LS1 John Miller salutes the casket of Navy veteran Reuben Hoskin at a recent funeral in Charlotte. Charlotte's Naval Operational Support Center or NOSC base is the home for the naval Funeral Honors detail. They help conduct hundreds of funerals every year and LS1 John Miller has been involved in about 600 ceremonies. On Friday October 3, 2014 they'll play taps and present the flag to Lula Hoskin, the wife of Naval veteran Reuben Hoskin.
LS1 John Miller salutes the casket of Navy veteran Reuben Hoskin at a recent funeral in Charlotte. Charlotte's Naval Operational Support Center or NOSC base is the home for the naval Funeral Honors detail. They help conduct hundreds of funerals every year and LS1 John Miller has been involved in about 600 ceremonies. On Friday October 3, 2014 they'll play taps and present the flag to Lula Hoskin, the wife of Naval veteran Reuben Hoskin. jsimmons@charlotteobserver.com

On this day every year, we are to reflect on what we’ve done and who sacrificed and how much and why. That’s as it should be.
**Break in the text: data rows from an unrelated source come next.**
/-- **`J ⊂ (L)` in `Λ_K ⊗ ℚ_p`** for an ideal `J ⊆ Λ_K = ℤ_p⟦T₂⟧⟦T₁⟧` and a series `L ∈ ℚ_p⟦T⟧⟦S⟧` (meant:
`L ∈ Λ_K ⊗ ℚ_p`): every `g ∈ J` satisfies `p^a · g = L · h` for some `a ∈ ℕ`, `h ∈ Λ_K`, read along the
injective ring map `toCycAnti : Λ_K → ℚ_p⟦T⟧⟦S⟧` — i.e. `J · Λ_K[1/p] ⊆ L · Λ_K[1/p]` ("in `Λ_K ⊗ ℚ_p`",
`Λ_K ⊗ ℚ_p = Λ_K[1/p]`). The `p`-power-slack companion of `IdealLeSpan` (the integral "`J ⊂ (L)`").
[cite: BurungaleCastellaSkinner2025, Thm. 1.4.1 (a) ("in Λ_K ⊗ ℚ_p", p. 4 of arXiv:2405.00270v2)] -/
def IdealLeSpanRat (J : Ideal (IwasawaAlgebra₂ p)) (L : CycAntiSeries p) : Prop :=
  ∀ g ∈ J, ∃ (a : ℕ) (h : IwasawaAlgebra₂ p), toCycAnti p ((p : IwasawaAlgebra₂ p) ^ a * g) =
    L * toCycAnti p h

/-- **`(L) ⊂ J` in `Λ_K ⊗ ℚ_p`**: `p^b · L` is (the image of) an element of `J` for some `b ∈ ℕ` — i.e.
`L · Λ_K[1/p] ⊆ J · Λ_K[1/p]`. The `p`-power-slack companion of `SpanLeIdeal`.
[cite: BurungaleCastellaSkinner2025, Thm. 1.4.1 (a) ("in Λ_K ⊗ ℚ_p", p. 4 of arXiv:2405.00270v2)] -/
def SpanLeIdealRat (L : CycAntiSeries p) (J : Ideal (IwasawaAlgebra₂ p)) : Prop :=
  ∃ (b : ℕ), ∃ g ∈ J, toCycAnti p g = PowerSeries.C (PowerSeries.C ((p : ℚ_[p]) ^ b)) * L

/-- The integral inclusion `J ⊂ (L)` implies the rational one (take `a = 0`).
[cite: BurungaleCastellaSkinner2025, Thm. 1.4.1 ((b) refines (a), p. 4 of arXiv:2405.00270v2)] -/
theorem IdealLeSpan.rat {J : Ideal (IwasawaAlgebra₂ p)} {L : CycAntiSeries p} (h : IdealLeSpan J L) :
    IdealLeSpanRat J L := by
  intro g hg
  obtain ⟨k, hk⟩ := h g hg
  exact ⟨0, k, by rw [pow_zero, one_mul, hk]⟩

/-- The integral inclusion `(L) ⊂ J` implies the rational one (take `b = 0`).
[cite: BurungaleCastellaSkinner2025, Thm. 1.4.1 ((b) refines (a), p. 4 of arXiv:2405.00270v2)] -/
theorem SpanLeIdeal.rat {L : CycAntiSeries p} {J : Ideal (IwasawaAlgebra₂ p)} (h : SpanLeIdeal L J) :
    SpanLeIdealRat L J := by
  obtain ⟨g, hg, hgL⟩ := h
  refine ⟨0, g, hg, ?_⟩
  rw [pow_zero, map_one, map_one, one_mul, hgL]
But we shouldn’t forget that the decisions we make today will impact our tomorrows. Or, more specifically, it will affect the families of the 1 percent of Americans who are likely to ever see any real combat.

While listening to politicians and others wax poetic about the need to “take the fight” to ISIL and other such groups, or sending grounds troops back into Iraq and maybe Syria, don’t forget war’s real costs - something those folks seem to leave out or gloss over as they their mouths sign checks the sacrifice of others will have to cash.

Remember those who have fallen. And remember why it’s important to question any decision that will assure more will.

Watch: “60 Minutes” presents “War stories”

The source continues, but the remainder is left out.